• Problem to work on: Could you reproduce the lines below from the one with "exact ⟨hw.1, hw.2.1⟩" through the one with "pairing). [this work] -/"? Keep both ends and add nothing.

(Stored data)
/-- **Constant modulus on the support.**  If `W_G(z), W_G(z') ≠ 0` then `|W_G(z')| = |W_G(z)|` (the product is non-zero, so some
direction `a` makes the inner summand constant, `tw59_pairing_ne_zero`; then translate, `tw59_translate`). [this work] -/
theorem tw59_modulus_const (γ : Fin (6 + 6) → Bool) (hγ : γ ≠ zeroVec) (tg : ℝ) (htg : tg = 1 ∨ tg = -1)
    (D : (Fin (6 + 6) → Bool) → Bool) (hD : IsDegLeFun 2 D)
    (G : (Fin (6 + 6) → Bool) → ℝ) (hG : ∀ x, G x = if twist γ x = tg then signOf (D x) else 0)
    (z z' : Fin (6 + 6) → Bool) (hz : W G z ≠ 0) (hz' : W G z' ≠ 0) : |W G z'| = |W G z| := by
  set P := univ.filter (fun x : Fin (6 + 6) → Bool => twist γ x = tg) with hPdef
  set V := univ.filter (fun x : Fin (6 + 6) → Bool => twist γ x = 1) with hVdef
  have hP : ∀ x, x ∈ P ↔ twist γ x = tg := fun x => by rw [hPdef, mem_filter]; simp
  have hV : ∀ x, x ∈ V ↔ twist γ x = 1 := fun x => by rw [hVdef, mem_filter]; simp
  have hWz := tw59_WG_eq γ tg D G hG z
  have hWz' := tw59_WG_eq γ tg D G hG z'
  have hne : (∑ x ∈ P, signOf (D x) * twist x z) * (∑ x ∈ P, signOf (D x) * twist x z') ≠ 0 := by
    rw [← hWz, ← hWz']; exact mul_ne_zero hz hz'
  obtain ⟨a, ha, κ, hκ⟩ := tw59_pairing_ne_zero P V γ tg htg hP hV D hD z z' hne
  have htr := tw59_translate P γ tg hP D a (bxor z z') ha κ hκ z
  rw [bxor_bxor_cancel_left] at htr
  -- `|κ| = 1`: evaluate at a point of `P`
  have hPne : P.Nonempty := by
    rw [← card_pos, hPdef, tw59_card_half γ hγ tg htg]; norm_num
  obtain ⟨x₀, hx₀⟩ := hPne
  have hκ1 : |κ| = 1 := by
    rw [← hκ x₀ hx₀, abs_mul, abs_mul]
    have h1 : ∀ b : Bool, |signOf b| = 1 := fun b => by cases b <;> simp [signOf]
    rw [h1, h1]
    rcases twist_eq_one_or x₀ (bxor z z') with h | h <;> rw [h] <;> norm_num
  have hta : |twist a z| = 1 := by rcases twist_eq_one_or a z with h | h <;> rw [h] <;> norm_num
  rw [hWz', hWz, htr, abs_mul, abs_mul, hκ1, hta, one_mul, one_mul]

/-- Arithmetic of the counting step: `k·q = 2²³` with `1024 < k ≤ 2048` forces `k = 2048`, `q = 4096`. [folklore] -/
theorem tw59_count_arith (k q : ℕ) (h : k * q = 2 ^ 23) (hk1 : 1024 < k) (hk2 : k ≤ 2048) : k = 2048 ∧ q = 4096 := by
  have hdvd : k ∣ 2 ^ 23 := Dvd.intro q h
  obtain ⟨j, hj, hkj⟩ := (Nat.dvd_prime_pow Nat.prime_two).1 hdvd
  subst hkj
  interval_cases j
  all_goals first
    | (exfalso; norm_num at hk1; done)
    | (exfalso; norm_num at hk2; done)
    | (norm_num at h ⊢; omega)

/-- **Relative bentness.**  In the window, `W_G(z)² = 4096` at EVERY point of `P_f`: the support has `> 1024` points
(`tw59_support_gt`), the modulus is constant there (`tw59_modulus_const`), `W_G = 0` off `P_f` (`tw59_WG_off`), and Parseval gives
`#supp · M² = 4096·Σ G² = 2²³` with `M ∈ ℤ` — so `#supp = 2048`, `M² = 4096`. [this work] -/
theorem tw59_rel_bent (f g : (Fin (6 + 6) → Bool) → Bool) (u' v' : (Fin (6 + 6) → Bool) → ℤ)
    (hu' : ∀ x, W (fun y => signOf (g y)) x = (2 : ℝ) ^ 5 * (u' x : ℝ))
    (hv' : ∀ x, W (fun y => signOf (f y)) x = (2 : ℝ) ^ 5 * (v' x : ℝ))
    (γ : Fin (6 + 6) → Bool) (hγ : γ ≠ zeroVec) (tg : ℝ) (htg : tg = 1 ∨ tg = -1) (hPg : ∀ x, (Odd (u' x) ↔ twist γ x = tg))
    (hoffg : ∀ y, ¬ Odd (u' y) → u' y = 2 * sZ (f y))
    (c : Fin (6 + 6) → Bool) (hc : c ≠ zeroVec) (tf : ℝ) (htf : tf = 1 ∨ tf = -1) (hPf : ∀ z, (Odd (v' z) ↔ twist c z = tf))
    (hofff : ∀ z, ¬ Odd (v' z) → v' z = 2 * sZ (g z)) (hγc : twist γ c = 1)
    (D : (Fin (6 + 6) → Bool) → Bool) (hD : IsDegLeFun 2 D) (hDig : ∀ x, Odd (u' x) → (4 : ℤ) ∣ u' x - 2 * sZ (f x) - sZ (D x))
    (G : (Fin (6 + 6) → Bool) → ℝ) (hG : ∀ x, G x = if twist γ x = tg then signOf (D x) else 0)
    (hlo : (59 / 64 : ℝ) < forrelation f g) (z : Fin (6 + 6) → Bool) (hz : twist c z = tf) : W G z ^ 2 = 4096 := by
  have hgt := tw59_support_gt f g u' v' hu' hv' γ hγ tg htg hPg hoffg c hc tf htf hPf D hDig G hG hlo
  set Sp := univ.filter (fun z : Fin (6 + 6) → Bool => twist c z = tf ∧ W G z ≠ 0) with hSp
  have hSpne : Sp.Nonempty := by rw [← card_pos]; omega
  obtain ⟨z₀, hz₀⟩ := hSpne
  have hz₀' := hz₀
  rw [hSp, mem_filter] at hz₀'
  obtain ⟨N, hN⟩ := tw59_WG_int γ tg D G hG z₀
  -- the modulus is `|N|` on the whole support
  have hmod : ∀ w ∈ Sp, W G w ^ 2 = (N : ℝ) ^ 2 := by
    intro w hw
    rw [hSp, mem_filter] at hw
    have h := tw59_modulus_const γ hγ tg htg D hD G hG z₀ w hz₀'.2.2 hw.2.2
    rw [← sq_abs, h, sq_abs, hN]
  -- Parseval: `Σ_z W_G² = 4096 · 2048`, and the sum lives on `Sp`
  have hPars : ∑ w, W G w ^ 2 = 4096 * 2048 := by
    rw [sum_W_sq, tw59_G_sq_sum γ hγ tg htg D G hG]; norm_num
  have hsupp : ∑ w, W G w ^ 2 = ∑ w ∈ Sp, W G w ^ 2 := by
    rw [← sum_filter_add_sum_filter_not univ (fun w : Fin (6 + 6) → Bool => twist c w = tf ∧ W G w ≠ 0)]
    have h0 : ∑ w ∈ univ.filter (fun w : Fin (6 + 6) → Bool => ¬ (twist c w = tf ∧ W G w ≠ 0)), W G w ^ 2 = 0 := by
      refine sum_eq_zero fun w hw => ?_
      rw [mem_filter] at hw
      by_cases hwc : twist c w = tf
      · have : W G w = 0 := by
          by_contra hne; exact hw.2 ⟨hwc, hne⟩
        rw [this]; ring
      · rw [tw59_WG_off f g u' v' hu' hv' γ tg hPg c tf htf hPf hofff hγc D hDig G hG w hwc]; ring
    rw [h0, add_zero]
  rw [hsupp, sum_congr rfl hmod, sum_const, nsmul_eq_mul] at hPars
  -- integer arithmetic: `#Sp · N² = 2²³`
  have hcard_le : #Sp ≤ 2048 := by
    rw [hSp, ← tw59_card_half c hc tf htf, ← filter_filter]
    exact card_filter_le _ _
  have hnat : #Sp * (N.natAbs ^ 2) = 2 ^ 23 := by
    have h1 : ((#Sp * N.natAbs ^ 2 : ℕ) : ℝ) = ((2 ^ 23 : ℕ) : ℝ) := by
      push_cast
      rw [Nat.cast_natAbs, Int.cast_abs, sq_abs, hPars]; norm_num
    exact_mod_cast h1
  obtain ⟨hk, hq⟩ := tw59_count_arith _ _ hnat hgt hcard_le
  -- every point of `P_f` is in the support
  have hzSp : z ∈ Sp := by
    have hfull : Sp = univ.filter (fun z : Fin (6 + 6) → Bool => twist c z = tf) := by
      apply eq_of_subset_of_card_le
      · intro w hw; rw [hSp, mem_filter] at hw; rw [mem_filter]; exact ⟨hw.1, hw.2.1⟩
      · rw [tw59_card_half c hc tf htf, hk]
    rw [hfull, mem_filter]; exact ⟨mem_univ _, hz⟩
  rw [hmod z hzSp]
  have hq' : ((N.natAbs ^ 2 : ℕ) : ℝ) = ((4096 : ℕ) : ℝ) := by rw [hq]
  push_cast at hq'
  rw [Nat.cast_natAbs, Int.cast_abs, sq_abs] at hq'
  exact hq'

/-- **Translation law.**  In the window, for every direction `m` of `P_f` (`(−1)^{c·m} = 1`) there are a sign `κ = ±1` and a vector `a`
with `W_G(w ⊕ m) = κ·(−1)^{a·w}·W_G(w)` for ALL `w` (pick `z ∈ P_f`; `W_G(z)W_G(z⊕m) ≠ 0` by relative bentness; pairing). [this work] -/
theorem tw59_translation_law (f g : (Fin (6 + 6) → Bool) → Bool) (u' v' : (Fin (6 + 6) → Bool) → ℤ)
    (hu' : ∀ x, W (fun y => signOf (g y)) x = (2 : ℝ) ^ 5 * (u' x : ℝ))
    (hv' : ∀ x, W (fun y => signOf (f y)) x = (2 : ℝ) ^ 5 * (v' x : ℝ))
    (γ : Fin (6 + 6) → Bool) (hγ : γ ≠ zeroVec) (tg : ℝ) (htg : tg = 1 ∨ tg = -1) (hPg : ∀ x, (Odd (u' x) ↔ twist γ x = tg))
    (hoffg : ∀ y, ¬ Odd (u' y) → u' y = 2 * sZ (f y))
    (c : Fin (6 + 6) → Bool) (hc : c ≠ zeroVec) (tf : ℝ) (htf : tf = 1 ∨ tf = -1) (hPf : ∀ z, (Odd (v' z) ↔ twist c z = tf))
    (hofff : ∀ z, ¬ Odd (v' z) → v' z = 2 * sZ (g z)) (hγc : twist γ c = 1)
    (D : (Fin (6 + 6) → Bool) → Bool) (hD : IsDegLeFun 2 D) (hDig : ∀ x, Odd (u' x) → (4 : ℤ) ∣ u' x - 2 * sZ (f x) - sZ (D x))
    (G : (Fin (6 + 6) → Bool) → ℝ) (hG : ∀ x, G x = if twist γ x = tg then signOf (D x) else 0)
    (hlo : (59 / 64 : ℝ) < forrelation f g) (m : Fin (6 + 6) → Bool) (hm : twist c m = 1) :
    ∃ (κ : ℝ) (a : Fin (6 + 6) → Bool), (κ = 1 ∨ κ = -1) ∧ ∀ w, W G (bxor w m) = κ * twist a w * W G w := by
  set P := univ.filter (fun x : Fin (6 + 6) → Bool => twist γ x = tg) with hPdef
  set V := univ.filter (fun x : Fin (6 + 6) → Bool => twist γ x = 1) with hVdef
  have hP : ∀ x, x ∈ P ↔ twist γ x = tg := fun x => by rw [hPdef, mem_filter]; simp
  have hV : ∀ x, x ∈ V ↔ twist γ x = 1 := fun x => by rw [hVdef, mem_filter]; simp
  -- a point of `P_f` and its translate
  have hPfne : (univ.filter fun z : Fin (6 + 6) → Bool => twist c z = tf).Nonempty := by
    rw [← card_pos, tw59_card_half c hc tf htf]; norm_num
  obtain ⟨z, hz⟩ := hPfne
  rw [mem_filter] at hz
  have hz' : twist c (bxor z m) = tf := by rw [twist_bxor_right, hz.2, hm, mul_one]
  have hb := tw59_rel_bent f g u' v' hu' hv' γ hγ tg htg hPg hoffg c hc tf htf hPf hofff hγc D hD hDig G hG hlo
  have hne : W G z ≠ 0 := by intro h; have := hb z hz.2; rw [h] at this; norm_num at this
  have hne' : W G (bxor z m) ≠ 0 := by intro h; have := hb _ hz'; rw [h] at this; norm_num at this
  have hWz := tw59_WG_eq γ tg D G hG z
  have hWz' := tw59_WG_eq γ tg D G hG (bxor z m)
  have hprod : (∑ x ∈ P, signOf (D x) * twist x z) * (∑ x ∈ P, signOf (D x) * twist x (bxor z m)) ≠ 0 := by
    rw [← hWz, ← hWz']; exact mul_ne_zero hne hne'
  obtain ⟨a, ha, κ, hκ⟩ := tw59_pairing_ne_zero P V γ tg htg hP hV D hD z (bxor z m) hprod
  rw [bxor_bxor_cancel_left] at hκ
  have hPne : P.Nonempty := by
    rw [← card_pos, hPdef, tw59_card_half γ hγ tg htg]; norm_num
  obtain ⟨x₀, hx₀⟩ := hPne
  have hκ1 : κ = 1 ∨ κ = -1 := by
    rw [← hκ x₀ hx₀]
    have hs : ∀ b : Bool, signOf b = 1 ∨ signOf b = -1 := fun b => by cases b <;> simp [signOf]
    rcases hs (D x₀) with h1 | h1 <;> rcases hs (D (bxor x₀ a)) with h2 | h2 <;>
      rcases twist_eq_one_or x₀ m with h3 | h3 <;> rw [h1, h2, h3] <;> norm_num
  refine ⟨κ, a, hκ1, fun w => ?_⟩
  rw [tw59_WG_eq γ tg D G hG, tw59_WG_eq γ tg D G hG, tw59_translate P γ tg hP D a m ha κ hκ w]

end Summit.QuantumAdvantage.QuantumAdvantage.Theorems.CubicForrelation.NearExactIsExact

end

• Response to the task:
      · intro w hw; rw [hSp, mem_filter] at hw; rw [mem_filter]; exact ⟨hw.1, hw.2.1⟩
      · rw [tw59_card_half c hc tf htf, hk]
    rw [hfull, mem_filter]; exact ⟨mem_univ _, hz⟩
  rw [hmod z hzSp]
  have hq' : ((N.natAbs ^ 2 : ℕ) : ℝ) = ((4096 : ℕ) : ℝ) := by rw [hq]
  push_cast at hq'
  rw [Nat.cast_natAbs, Int.cast_abs, sq_abs] at hq'
  exact hq'

/-- **Translation law.**  In the window, for every direction `m` of `P_f` (`(−1)^{c·m} = 1`) there are a sign `κ = ±1` and a vector `a`
with `W_G(w ⊕ m) = κ·(−1)^{a·w}·W_G(w)` for ALL `w` (pick `z ∈ P_f`; `W_G(z)W_G(z⊕m) ≠ 0` by relative bentness; pairing). [this work] -/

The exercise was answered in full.